> About this task
Please find the lines in the entries below that contain the word "cluster", and copy each one.

··· Provided material

import Summits.CriticalPhenomena.CardyFormulaZ2.Theorems.CardySelfRefinementLagHandOffKernelContactIdentity
import Literature.Probability.LatticeModels.MedialInterfaceProofs
import Literature.Probability.Percolation.PlanarDuality
import HarnessLib

/-!
# The flat-boundary link between the Dobrushin bond model and the half-plane model: stub
`stub_kernel_flatMisdockLink` of line `hitting-tournament` for crux `LagHandOff`
(stmt-CriticalPhenomena-10268)

The LINK brick of the flat boundary kernel of seat c6.  Let `E` be ADMISSIBLE discrete Dobrushin
data at mesh `E.δ` (`DiscreteDobrushin.IsZdAdmissible`), `ω ⊆ E(ℤ²)` a bond configuration,
`ω° := ω ∩ E(Ω_δ)` its trace on the edges of `Ω_δ = discreteDomainGraph E.Ω E.δ`, and `K(c)` the
set of sites joined to the non-arc site `c ∈ Ω_δ` by `ω°`-open paths inside `Ω_δ ∖ (arcs)` (the
vocabulary of the landed contact identity `stub_kernel_contactIdentity`).  Suppose

* FLATNESS: in the lattice box `[j - M, j + N + M] × [b - 1, b + M]` every site lies in `Ω_δ`,
  the sites of row `b - 1` are exactly the sites of the discrete arc of `A` there, no site lies on
  the discrete arc of `B`, and `ℤ²`-neighbours inside the box are `Ω_δ`-neighbours;
* `4R + H + 2δ ≤ Mδ`;
* MISDOCK: no `ω`-open contact edge of `Ω_δ` into the arc of `A` is reachable from `c`;
* FAR: some `y₁ ∈ K(c)` is at distance `≥ 3R` from every low strip site (columns `[j, j + N]`,
  rows in `[b, b + H/δ]`).

Then for every LOWEST low strip site `z ∈ K(c)` and every radius `R' ∈ [δ, R]` whose half-disc
`W = {v | b ≤ v 1 ∧ dist (δv, δz) ≤ 4R'}` stays inside the strip columns, (i) `z` is lowest in
its raw-`ω` cluster inside `W`, (ii) the row-`b` sites of that cluster have closed legs into row
`b - 1`, (iii) that cluster reaches distance `3R'` from `z`.

Proof.  (a) Every site of `W` lies in the flat box with column in `[j, j + N]` and row in
`[b, b + M - 2]` (coordinates are bounded by the distance of mesh points,
`KernelFlatLink.abs_re_sub_le_dist` / `abs_im_sub_le_dist`), so it is a non-arc site of `Ω_δ`,
and an `ω`-open `ℤ²`-edge between two sites of `W` is an `ω°`-edge; hence a raw-`ω` connection
inside `W` from `z` is an `ω°`-connection inside `Ω_δ ∖ arcs` from `c` (walk bookkeeping with
`exists_walk_of_mem_openConnIn` / `mem_openConnIn_of_walk` / `PlanarDuality.openConnIn_trans` of
`Literature/Probability/Percolation/PlanarDuality.lean`).  (i) is then the LOWEST hypothesis;
(ii) an open leg `{w - e₁, w}` at a row-`b` site `w` of the cluster would be an open contact edge
of `Ω_δ` into the arc of `A` (row `b - 1` of the box) reachable from `c`, contradicting MISDOCK.
(iii) Walk along an `ω°`-open lattice walk inside `Ω_δ ∖ arcs` from `z` to the far site `y₁` and
stop at the FIRST vertex `w` at distance `≥ 3R'` from `z` (`KernelFlatLink.exists_walk_firstHit`);
all earlier vertices are at distance `< 3R'`, a lattice step moves the mesh point by exactly `δ`
(`dist_meshPoint_of_adj` of `Literature/Probability/Percolation/BoxCrossingProofs.lean`), so the
whole prefix is within `3R' + δ ≤ 4R'` of `z`; its rows stay `≥ b` by discrete continuity
(`KernelFlatLink.walk_rows_ge`: rows change by at most one per step and a vertex of row `b - 1`
in the box would be an arc site, which the walk avoids).  So the prefix is a raw-`ω`-open walk
inside `W`.

Only definitions and lemmas of `DomainDiscretisation.lean`, `MedialInterface.lean`,
`Percolation.lean`, `BoxCrossingProofs.lean`, `PlanarDuality.lean` (walk ↔ `openConnIn`
bookkeeping, `zdGraph_two_adj_iff`, `adj_sub_single_one`) and Mathlib's `SimpleGraph.Walk` API
are used.  Helpers live in the sub-namespace `KernelFlatLink`.
-/

noncomputable section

······

> Answer for the task
its raw-`ω` cluster inside `W`, (ii) the row-`b` sites of that cluster have closed legs into row
`b - 1`, (iii) that cluster reaches distance `3R'` from `z`.
(ii) an open leg `{w - e₁, w}` at a row-`b` site `w` of the cluster would be an open contact edge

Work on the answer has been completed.